リンパ節はリンパ管に沿って、全身、特にわきの下、首、足の付け根などに存在し、リンパ液を貯蔵したり濾過したりしています。悪性リンパ腫では、全身のリンパ節が腫れたり、臓器に腫瘤ができます。
胃に発生するリンパ腫にはB細胞リンパ腫、MALT(マルト)リンパ腫があります。
B細胞リンパ腫:
エイズや臓器移植後など免疫の働きが著しく低下した状態で発生します。リンパ球にはT細胞、B細胞、ナチュラルキラー細胞(NK細胞)があり、それぞれT細胞リンパ腫、B細胞リンパ腫、NK細胞リンパ腫があります。B細胞リンパ腫は低悪性度リンパ腫です。
MALTリンパ腫:
B細胞リンパ腫の1つで低悪性度です。唾液腺、甲状腺、消化管などの粘膜に関連するリンパ組織に発生します。ヘリコバクター・ピロリ菌という細菌と関連しているといわれています。
びまん性大細胞型B細胞リンパ腫
日本人に多い中悪性度のリンパ腫です。小腸、大腸に発生するリンパ腫の中で最も多いリンパ腫です。
バーキットリンパ腫
小腸や大腸に発生し、若年者に多く発生する高悪性度リンパ腫です。バーキットリンパ腫は卵巣や乳腺で発症することもあり、多くの患者さんで腹部に巨大腫瘤を伴います。

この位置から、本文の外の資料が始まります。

/-- **`χ = 0` for the tube `{0 < ‖x_λ‖ < b}` in the unit ball** (`b > 1/2`), with finiteness
(homotopy equivalent to `S¹`). [folklore] -/
theorem finRelHomology_and_relEuler_tube {b : ℝ} (hb : 1 / 2 < b) :
    FinRelHomology ℤ ℤ ↥{x : EuclideanSpace ℝ (Fin (m + 2)) | ‖x‖ ≤ 1 ∧ 0 < ‖lamPart₂ m x‖ ∧ ‖lamPart₂ m x‖ < b}
        ∅ 2 ∧
      relEuler ℤ ℤ ↥{x : EuclideanSpace ℝ (Fin (m + 2)) | ‖x‖ ≤ 1 ∧ 0 < ‖lamPart₂ m x‖ ∧ ‖lamPart₂ m x‖ < b}
        ∅ = 0 := by
  obtain ⟨e⟩ := nonempty_homotopyEquiv_tube_circle (m := m) hb
  obtain ⟨h, he⟩ := finRelHomology_and_relEuler_of_homotopyEquiv e finRelHomology_and_relEuler_circle.1
  exact ⟨h, he.trans finRelHomology_and_relEuler_circle.2⟩

/-- **`χ = 1` for the handle piece `{‖x‖ ≤ 1, ‖x_λ‖ < 1}`** (the image of `D^{m+2} ∖ S`), with
finiteness: it is star-shaped about the centre, hence contractible. [folklore] -/
theorem finRelHomology_and_relEuler_beltSet :
    FinRelHomology ℤ ℤ ↥{x : EuclideanSpace ℝ (Fin (m + 2)) | ‖x‖ ≤ 1 ∧ ‖lamPart₂ m x‖ < 1} ∅ 1 ∧
      relEuler ℤ ℤ ↥{x : EuclideanSpace ℝ (Fin (m + 2)) | ‖x‖ ≤ 1 ∧ ‖lamPart₂ m x‖ < 1} ∅ = 1 := by
  have hstar : StarConvex ℝ (0 : EuclideanSpace ℝ (Fin (m + 2)))
      {x | ‖x‖ ≤ 1 ∧ ‖lamPart₂ m x‖ < 1} := by
    intro y hy a c ha hc hac
    rw [smul_zero, zero_add]
    have hc1 : c ≤ 1 := by linarith
    refine ⟨?_, ?_⟩
    · rw [norm_smul, Real.norm_eq_abs, abs_of_nonneg hc]
      nlinarith [hy.1, norm_nonneg y]
    · rw [map_smul, norm_smul, Real.norm_eq_abs, abs_of_nonneg hc]
      nlinarith [hy.2, norm_nonneg (lamPart₂ m y)]
  haveI := hstar.contractibleSpace ⟨0, by simp⟩
  exact finRelHomology_and_relEuler_of_contractibleSpace _

/-- The conditions `|x_λ|² ≠ 0`, `|x_λ|² ≠ 1` on the unit ball, read through `‖x_λ‖`. [folklore] -/
theorem lamSq_ne_iff (x : EuclideanSpace ℝ (Fin (m + 2))) (hx : ‖x‖ ≤ 1) :
    (lamSq 2 x ≠ 0 ↔ 0 < ‖lamPart₂ m x‖) ∧ (lamSq 2 x ≠ 1 ↔ ‖lamPart₂ m x‖ < 1) ∧ ‖lamPart₂ m x‖ ≤ 1 := by
  have hle : ‖lamPart₂ m x‖ ≤ 1 := (norm_lamPart₂_le x).trans hx
  rw [lamSq_two_eq]
  refine ⟨?_, ?_, hle⟩
  · rw [← not_iff_not, not_not, not_lt, sq_eq_zero_iff, norm_eq_zero]
    constructor
    · intro h; rw [h, norm_zero]
    · intro h; exact norm_eq_zero.1 (le_antisymm h (norm_nonneg _))
  · constructor
    · intro h
      exact lt_of_le_of_ne hle fun h1 => h (by rw [h1, one_pow])
    · intro h h1
      have : ‖lamPart₂ m x‖ = 1 := by
        have h2 : ‖lamPart₂ m x‖ ^ 2 = 1 ^ 2 := by rw [h1, one_pow]
        exact (pow_left_inj₀ (norm_nonneg _) zero_le_one two_ne_zero).1 h2
      exact h.ne this

/-- **`χ(T) = 0` for Kosinski's tube `T = {x ∈ D^{m+2} | x_λ ≠ 0}`** (as a space), with finiteness
bounded by `2`: `T` is a copy of the model tube `{‖x‖ ≤ 1, 0 < ‖x_λ‖ < 2}`. [folklore] -/
theorem finRelHomology_and_relEuler_handleTube :
    FinRelHomology ℤ ℤ ↥(handleTube (m + 1) 2) ∅ 2 ∧ relEuler ℤ ℤ ↥(handleTube (m + 1) 2) ∅ = 0 := by
  have hemb : Topology.IsEmbedding fun y : ↥(handleTube (m + 1) 2) => tubeVecG m y :=
    Topology.IsEmbedding.subtypeVal.comp Topology.IsEmbedding.subtypeVal
  have hr : range (fun y : ↥(handleTube (m + 1) 2) => tubeVecG m y) =
      {x : EuclideanSpace ℝ (Fin (m + 2)) | ‖x‖ ≤ 1 ∧ 0 < ‖lamPart₂ m x‖ ∧ ‖lamPart₂ m x‖ < 2} := by
    ext x
    constructor
    · rintro ⟨y, rfl⟩
      have hx : ‖tubeVecG m y‖ ≤ 1 := norm_tubeVecG_le_one y
      obtain ⟨h0, -, hle⟩ := lamSq_ne_iff (tubeVecG m y) hx
      exact ⟨hx, h0.1 y.2, by linarith⟩
    · rintro ⟨hx, h0, -⟩
      exact ⟨⟨⟨x, mem_closedBall_zero_iff.2 hx⟩, (lamSq_ne_iff x hx).1.2 h0⟩, rfl⟩
  let e := hemb.toHomeomorph.trans (Homeomorph.setCongr hr)
  obtain ⟨h, he⟩ := finRelHomology_and_relEuler_tube (m := m) (b := 2) (by norm_num)
  exact ⟨h.of_homeomorph e.symm (mapsTo_empty _ _) (mapsTo_empty _ _),
    (relEuler_eq_of_homeomorph e (mapsTo_empty _ _) (mapsTo_empty _ _)).trans he⟩

/-- **`χ(T ∖ S) = 0` for the punctured tube** (inside `T`: `|x_λ|² ≠ 1`), with finiteness bounded by `2`:
a copy of the model tube `{‖x‖ ≤ 1, 0 < ‖x_λ‖ < 1}`. [folklore] -/
theorem finRelHomology_and_relEuler_handleTube_punctured :
    FinRelHomology ℤ ℤ ↥{y : ↥(handleTube (m + 1) 2) | lamSq 2 (tubeVecG m y) ≠ 1} ∅ 2 ∧
      relEuler ℤ ℤ ↥{y : ↥(handleTube (m + 1) 2) | lamSq 2 (tubeVecG m y) ≠ 1} ∅ = 0 := by
  set P := {y : ↥(handleTube (m + 1) 2) | lamSq 2 (tubeVecG m y) ≠ 1}
  have hemb : Topology.IsEmbedding fun y : ↥P => tubeVecG m y.1 :=
    (Topology.IsEmbedding.subtypeVal.comp Topology.IsEmbedding.subtypeVal).comp Topology.IsEmbedding.subtypeVal
  have hr : range (fun y : ↥P => tubeVecG m y.1) = {x | ‖x‖ ≤ 1 ∧ 0 < ‖lamPart₂ m x‖ ∧ ‖lamPart₂ m x‖ < 1} := by
    ext x
    constructor
    · rintro ⟨y, rfl⟩
      obtain ⟨h0, h1, -⟩ := lamSq_ne_iff (tubeVecG m y.1) (norm_tubeVecG_le_one y.1)
      exact ⟨norm_tubeVecG_le_one y.1, h0.1 y.1.2, h1.1 y.2⟩
    · rintro ⟨hx, h0, h1⟩
      exact ⟨⟨⟨⟨x, mem_closedBall_zero_iff.2 hx⟩, (lamSq_ne_iff x hx).1.2 h0⟩, (lamSq_ne_iff x hx).2.1.2 h1⟩, rfl⟩
  let e := hemb.toHomeomorph.trans (Homeomorph.setCongr hr)
  obtain ⟨h, he⟩ := finRelHomology_and_relEuler_tube (m := m) (b := 1) (by norm_num)
  exact ⟨h.of_homeomorph e.symm (mapsTo_empty _ _) (mapsTo_empty _ _),
    (relEuler_eq_of_homeomorph e (mapsTo_empty _ _) (mapsTo_empty _ _)).trans he⟩

/-- **`χ = 0` for the gluing region `{x_λ ≠ 0}` of the handle piece `D ∖ S`**, with finiteness bounded by
`2`: a copy of the model tube `{‖x‖ ≤ 1, 0 < ‖x_λ‖ < 1}`. [folklore] -/
theorem finRelHomology_and_relEuler_beltPiece_punctured :
    FinRelHomology ℤ ℤ ↥{b : ↥(beltPiece (m + 1) 2) | lamSq 2 ((b : Metric.closedBall (0 : EuclideanSpace ℝ (Fin (m + 2))) 1) :
        EuclideanSpace ℝ (Fin (m + 2))) ≠ 0} ∅ 2 ∧
      relEuler ℤ ℤ ↥{b : ↥(beltPiece (m + 1) 2) | lamSq 2 ((b : Metric.closedBall (0 : EuclideanSpace ℝ (Fin (m + 2))) 1) :
        EuclideanSpace ℝ (Fin (m + 2))) ≠ 0} ∅ = 0 := by
  set P := {b : ↥(beltPiece (m + 1) 2) | lamSq 2 ((b : Metric.closedBall (0 : EuclideanSpace ℝ (Fin (m + 2))) 1) :
    EuclideanSpace ℝ (Fin (m + 2))) ≠ 0}
  have hemb : Topology.IsEmbedding fun b : ↥P =>
      ((b.1 : Metric.closedBall (0 : EuclideanSpace ℝ (Fin (m + 2))) 1) : EuclideanSpace ℝ (Fin (m + 2))) :=
    (Topology.IsEmbedding.subtypeVal.comp Topology.IsEmbedding.subtypeVal).comp Topology.IsEmbedding.subtypeVal
  have hr : range (fun b : ↥P => ((b.1 : Metric.closedBall (0 : EuclideanSpace ℝ (Fin (m + 2))) 1) :
      EuclideanSpace ℝ (Fin (m + 2)))) = {x | ‖x‖ ≤ 1 ∧ 0 < ‖lamPart₂ m x‖ ∧ ‖lamPart₂ m x‖ < 1} := by
    ext x
    constructor
    · rintro ⟨b, rfl⟩
      have hx := mem_closedBall_zero_iff.1 b.1.1.2
      obtain ⟨h0, h1, -⟩ := lamSq_ne_iff _ hx
      exact ⟨hx, h0.1 b.2, h1.1 b.1.2⟩
    · rintro ⟨hx, h0, h1⟩
      exact ⟨⟨⟨⟨x, mem_closedBall_zero_iff.2 hx⟩, (lamSq_ne_iff x hx).2.1.2 h1⟩, (lamSq_ne_iff x hx).1.2 h0⟩, rfl⟩
  let e := hemb.toHomeomorph.trans (Homeomorph.setCongr hr)
  obtain ⟨h, he⟩ := finRelHomology_and_relEuler_tube (m := m) (b := 1) (by norm_num)
  exact ⟨h.of_homeomorph e.symm (mapsTo_empty _ _) (mapsTo_empty _ _),
    (relEuler_eq_of_homeomorph e (mapsTo_empty _ _) (mapsTo_empty _ _)).trans he⟩

/-- **`χ(D ∖ S) = 1` for the handle piece**, with finiteness bounded by `1`: a copy of the star-shaped
model `{‖x‖ ≤ 1, ‖x_λ‖ < 1}`. [folklore] -/
theorem finRelHomology_and_relEuler_beltPiece :
    FinRelHomology ℤ ℤ ↥(beltPiece (m + 1) 2) ∅ 1 ∧ relEuler ℤ ℤ ↥(beltPiece (m + 1) 2) ∅ = 1 := by
  have hemb : Topology.IsEmbedding fun b : ↥(beltPiece (m + 1) 2) =>
      ((b : Metric.closedBall (0 : EuclideanSpace ℝ (Fin (m + 2))) 1) : EuclideanSpace ℝ (Fin (m + 2))) :=
    Topology.IsEmbedding.subtypeVal.comp Topology.IsEmbedding.subtypeVal
  have hr : range (fun b : ↥(beltPiece (m + 1) 2) =>
      ((b : Metric.closedBall (0 : EuclideanSpace ℝ (Fin (m + 2))) 1) : EuclideanSpace ℝ (Fin (m + 2)))) =
      {x : EuclideanSpace ℝ (Fin (m + 2)) | ‖x‖ ≤ 1 ∧ ‖lamPart₂ m x‖ < 1} := by
    ext x
    constructor
    · rintro ⟨b, rfl⟩
      have hx : ‖((b : Metric.closedBall (0 : EuclideanSpace ℝ (Fin (m + 2))) 1) : EuclideanSpace ℝ (Fin (m + 2)))‖ ≤ 1 :=
        mem_closedBall_zero_iff.1 b.1.2
      exact ⟨hx, (lamSq_ne_iff _ hx).2.1.1 b.2⟩
    · rintro ⟨hx, h1⟩
      exact ⟨⟨⟨x, mem_closedBall_zero_iff.2 hx⟩, (lamSq_ne_iff x hx).2.1.2 h1⟩, rfl⟩
  let e := hemb.toHomeomorph.trans (Homeomorph.setCongr hr)
  obtain ⟨h, he⟩ := finRelHomology_and_relEuler_beltSet (m := m)
  exact ⟨h.of_homeomorph e.symm (mapsTo_empty _ _) (mapsTo_empty _ _),
    (relEuler_eq_of_homeomorph e (mapsTo_empty _ _) (mapsTo_empty _ _)).trans he⟩

/-- **The registered sub-goal `stub_modelsOn_counts_eulerHandleModels`** (sub-goal of `stub_modelsOn_counts`,
line `modp-braid-orbits`, r9): the four model Euler characteristics of a 2-handle in every dimension `m + 2`
— `χ(T) = 0`, `χ(T ∖ S) = 0`, `χ(D ∖ S) = 1`, `χ({x_λ ≠ 0} ⊆ D ∖ S) = 0` — in the shape consumed by
`relEuler_of_isMultiAttachment_four` / `finRelHomology_and_relEuler_coresComplement` of `…EulerHandles.lean`.
[folklore] -/
theorem stub_modelsOn_counts_eulerHandleModels :
    ∀ m : ℕ,
      (FinRelHomology ℤ ℤ ↥(handleTube (m + 1) 2) ∅ 2 ∧ relEuler ℤ ℤ ↥(handleTube (m + 1) 2) ∅ = 0) ∧
      (FinRelHomology ℤ ℤ ↥{y : ↥(handleTube (m + 1) 2) | lamSq 2 (tubeVecG m y) ≠ 1} ∅ 2 ∧
        relEuler ℤ ℤ ↥{y : ↥(handleTube (m + 1) 2) | lamSq 2 (tubeVecG m y) ≠ 1} ∅ = 0) ∧
      (FinRelHomology ℤ ℤ ↥(beltPiece (m + 1) 2) ∅ 1 ∧ relEuler ℤ ℤ ↥(beltPiece (m + 1) 2) ∅ = 1) ∧
      (FinRelHomology ℤ ℤ ↥{b : ↥(beltPiece (m + 1) 2) | lamSq 2 ((b : Metric.closedBall (0 : EuclideanSpace ℝ (Fin (m + 2))) 1) :
          EuclideanSpace ℝ (Fin (m + 2))) ≠ 0} ∅ 2 ∧
        relEuler ℤ ℤ ↥{b : ↥(beltPiece (m + 1) 2) | lamSq 2 ((b : Metric.closedBall (0 : EuclideanSpace ℝ (Fin (m + 2))) 1) :
          EuclideanSpace ℝ (Fin (m + 2))) ≠ 0} ∅ = 0) :=
  fun _ => ⟨finRelHomology_and_relEuler_handleTube, finRelHomology_and_relEuler_handleTube_punctured,
    finRelHomology_and_relEuler_beltPiece, finRelHomology_and_relEuler_beltPiece_punctured⟩

end Model

end Summit.SmoothPoincare4.SmoothPoincare4.Theorems.AcyclicBisectionExists.ModpBraidOrbits

end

わきの下、首、足の付け根などのリンパ節が腫れます。一般に痛みはありません。全身に拡がった場合は体重減少、寝汗、発熱、全身の倦怠感などの症状がでます。
生検
腫れたリンパ節など病巣の組織の一部をとりだし、病理組織検査によって顕微鏡で悪性リンパ腫であるかどうか、また、悪性度を調べます。
X線検査、CT検査、超音波検査、MRI検査:
病巣部位がどこまで拡がっているかを調べます。
血液検査:
白血球、赤血球、血小板の数値の変動および腎臓、肝臓の機能を調べて治療に耐えられるかどうか判断します。
化学療法:
抗がん剤を用いてリンパ腫細胞を殺す治療法です。通常個々のリンパ腫に対して感受性の高い薬を数種類組み合わせて2~3週間単位で投与します。
放射線療法:
悪性リンパ腫は放射線に感受性が高いといわれています。放射線療法のみの治療、または、化学療法と組み合わせた治療を行います。
造血幹細胞移植:
正常な血液を回復させる移植法です。全身に放射線を照射した後、赤血球、白血球、血小板などのもとである「造血幹細胞」を移植します。移植された造血幹細胞からは新しい健康な血球ができます。事前に自分の幹細胞を凍結保存しておき移植する方法と、兄弟や他人から骨髄移植する方法があります。標準的な治療法で効果がなかったり、再発した場合に、造血幹細胞移植を併用して化学療法の効果をあげる方法などが試みられています。